import Summits.ValiantsHypothesis.ValiantsHypothesis.Theorems.LacunarySymmetroidMatrixDescartesCensusV19SShells2324Keys

/-!
# `MatrixDescartes` census — 2-SIDON `V = 19` layer, shells `23…24`: kernel COVER check, top `d₅ = 24`, slices `[(24, 4, 13), (24, 14, 16)]`

HONEST FRAMING.  Object-search cell `pub-symmetroid`; door-A item `DoorA26 = PosRootLawAt 2 6 19` (stmt-ValiantsHypothesis-19979; OPEN, typed, never asserted).
Kernel bookkeeping only: `V20.coverSlicesX s2324Open s2324Keys` on these slices (every sorted support there is an exception, not 2-Sidon, a key,
or the mirror of a key).  Nothing here bears on `ζ_sym(2,6)`, on `DoorA26`, on `MatrixDescartes` (stmt-ValiantsHypothesis-18050) or on `VP ≠ VNP`.

[folklore] Bookkeeping; elementary.
-/

-- the D-0017 layout repeats a namespace component (single-conjunct summit); the `dupNamespace` linter flags it; name mandated.
set_option linter.dupNamespace false

namespace Summit.ValiantsHypothesis.ValiantsHypothesis.Theorems.LacunarySymmetroidMatrixDescartes.Census.V19S

open V20 (coverSlicesX)

set_option maxHeartbeats 4000000 in
set_option maxRecDepth 200000 in
/-- Cover check of the slice `(24, 4, 13)`. [folklore] -/
theorem cover2324_24a_s1 : coverSlicesX s2324Open s2324Keys [(24, 4, 13)] = true := by
  decide +kernel

set_option maxHeartbeats 4000000 in
set_option maxRecDepth 200000 in
/-- Cover check of the slice `(24, 14, 16)`. [folklore] -/
theorem cover2324_24a_s2 : coverSlicesX s2324Open s2324Keys [(24, 14, 16)] = true := by
  decide +kernel

/-- The cover slices of this file together. [folklore] -/
theorem cover2324_24a : coverSlicesX s2324Open s2324Keys [(24, 4, 13), (24, 14, 16)] = true := by
  have h1 := cover2324_24a_s1; have h2 := cover2324_24a_s2;
  unfold coverSlicesX at h1 h2 ⊢
  simp only [List.all_cons, List.all_nil, Bool.and_true, Bool.and_eq_true] at h1 h2 ⊢
  exact ⟨h1, h2⟩

end Summit.ValiantsHypothesis.ValiantsHypothesis.Theorems.LacunarySymmetroidMatrixDescartes.Census.V19S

++++

:: Task details ::
Output the listing above in full, exactly as written.

:: Solution to the exercise ::
import Summits.ValiantsHypothesis.ValiantsHypothesis.Theorems.LacunarySymmetroidMatrixDescartesCensusV19SShells2324Keys

/-!
# `MatrixDescartes` census — 2-SIDON `V = 19` layer, shells `23…24`: kernel COVER check, top `d₅ = 24`, slices `[(24, 4, 13), (24, 14, 16)]`

HONEST FRAMING.  Object-search cell `pub-symmetroid`; door-A item `DoorA26 = PosRootLawAt 2 6 19` (stmt-ValiantsHypothesis-19979; OPEN, typed, never asserted).
Kernel bookkeeping only: `V20.coverSlicesX s2324Open s2324Keys` on these slices (every sorted support there is an exception, not 2-Sidon, a key,
or the mirror of a key).  Nothing here bears on `ζ_sym(2,6)`, on `DoorA26`, on `MatrixDescartes` (stmt-ValiantsHypothesis-18050) or on `VP ≠ VNP`.

[folklore] Bookkeeping; elementary.
-/

-- the D-0017 layout repeats a namespace component (single-conjunct summit); the `dupNamespace` linter flags it; name mandated.
set_option linter.dupNamespace false

namespace Summit.ValiantsHypothesis.ValiantsHypothesis.Theorems.LacunarySymmetroidMatrixDescartes.Census.V19S

open V20 (coverSlicesX)

set_option maxHeartbeats 4000000 in
set_option maxRecDepth 200000 in
/-- Cover check of the slice `(24, 4, 13)`. [folklore] -/
theorem cover2324_24a_s1 : coverSlicesX s2324Open s2324Keys [(24, 4, 13)] = true := by
  decide +kernel

set_option maxHeartbeats 4000000 in
set_option maxRecDepth 200000 in
/-- Cover check of the slice `(24, 14, 16)`. [folklore] -/
theorem cover2324_24a_s2 : coverSlicesX s2324Open s2324Keys [(24, 14, 16)] = true := by
  decide +kernel

/-- The cover slices of this file together. [folklore] -/
theorem cover2324_24a : coverSlicesX s2324Open s2324Keys [(24, 4, 13), (24, 14, 16)] = true := by
  have h1 := cover2324_24a_s1; have h2 := cover2324_24a_s2;
  unfold coverSlicesX at h1 h2 ⊢
  simp only [List.all_cons, List.all_nil, Bool.and_true, Bool.and_eq_true] at h1 h2 ⊢
  exact ⟨h1, h2⟩

end Summit.ValiantsHypothesis.ValiantsHypothesis.Theorems.LacunarySymmetroidMatrixDescartes.Census.V19S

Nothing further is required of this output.